Generando processi che non siano né a breve termine né esclusivamente economici. Cerchiamo di generare processi che abbiano una visione olistica delle varie parti della vita, come mangiare, guarire, vivere, imparare, amare e lavorare. È realistico? Mettendo al centro le persone e non il capitale, sì, è realistico. È realistico anche perché assume un metodo educativo, in cui le attività economiche vengono utilizzate per generare nuove competenze e per trasmettere valori di solidarietà.

Può citare esempi di azioni o progetti COMPARTE riusciti?
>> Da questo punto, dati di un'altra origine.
/-! ## §5 (E6′) The escape lemma, pointwise form: two exceptional points suffice

The pre-registered / CAS-checked variant of step 6 (kit job j258736 row `f_escape_test_at_O`, `q ≤ 4`, symbolic point `(0, 0, a)`):
permissibility of the closed POINTS `(0, 0, a)` of the exceptional line for the transform `(x^{-q} h(x, xy′, xz′), q)` gives, after
restriction to `{x = 0}`, `ord_{(0, a)} F(1, y′, z′) ≥ q` for every `a`. Below: the two points `a = 0` and `a = 1` already force
`F = c · y^q`, over every commutative ring and for every `q` (the order condition at `(0, 0, a)` is phrased through the translation
`QuinticEdgeData.shiftQ a`, `z′ ↦ z′ + a`: every monomial of the translated polynomial has degree `≥ q`). -/

/-- Order `≥ q` at `(0, 0, 0)` of `F(1, y′, z′)` forces: no monomial of the degree-`q` form `F` involves `x`, i.e. `F ∈ K[y, z]_q`.
[OURS · L1 W3.1] kill-test helper; NOT a statement of the manuscript. -/
theorem apply_zero_eq_zero_of_order {F : MvPolynomial (Fin 3) K} {q : ℕ} (hF : F.IsHomogeneous q)
    (h0 : ∀ n ∈ (aeval ![(1 : MvPolynomial (Fin 3) K), X 1, X 2] F).support, q ≤ n.degree)
    {m : Fin 3 →₀ ℕ} (hm : m ∈ F.support) : m 0 = 0 ∧ m 1 + m 2 = q := by
  classical
  have hmem : Finsupp.single 1 (m 1) + Finsupp.single 2 (m 2) ∈
      (aeval ![(1 : MvPolynomial (Fin 3) K), X 1, X 2] F).support := by
    rw [MvPolynomial.mem_support_iff, coeff_dehom_of_isHomogeneous hF hm]
    exact MvPolynomial.mem_support_iff.mp hm
  have hq := h0 _ hmem
  rw [Finsupp.degree_eq_sum, Fin.sum_univ_three] at hq
  simp only [Finsupp.coe_add, Pi.add_apply, Finsupp.single_apply, Fin.isValue, one_ne_zero, ↓reduceIte, Fin.reduceEq,
    add_zero, zero_add] at hq
  have hdeg := sum_eq_of_mem_support hF hm
  omega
Posso citare un esempio tipico. Il Centro de Investigación y Promoción del Campesinado (CIPCA) in Perù sostiene l'Associazione dei Piccoli Produttori di Cacao di Piura (Asociación de Pequeños Productores de Cacao de Piura, APPROCAP), che conta 152 membri e lavora 240 ettari. Producono cacao speciale. Il Centro fornisce consulenza sul miglioramento delle colture e sulla commercializzazione. I produttori ricevono consulenza specializzata dal programma "Together" dell'ESADE (Università dei Gesuiti di Barcellona) e hanno uno stretto rapporto con Blanxart, un'azienda catalana socialmente responsabile che acquista il cacao. Questo ha creato una sicurezza di mercato per l'APPROCAP e consente ai produttori di reinvestire nel proprio programma di lavorazione del cacao e nella vendita del prodotto finale nel proprio negozio.

Come si ispira la rete COMPARTE all'attuale orientamento della Compagnia di Gesù?

In questo senso, l'Anno ignaziano ha invitato ad approfondire la conversione dell'uomo ferito a Pamplona. Così, ancora una volta, ha coinvolto la nostra ricerca costante per scoprire ciò che il Signore vuole e domandare la grazia che ci permetta di vedere il mondo con gli occhi di Gesù.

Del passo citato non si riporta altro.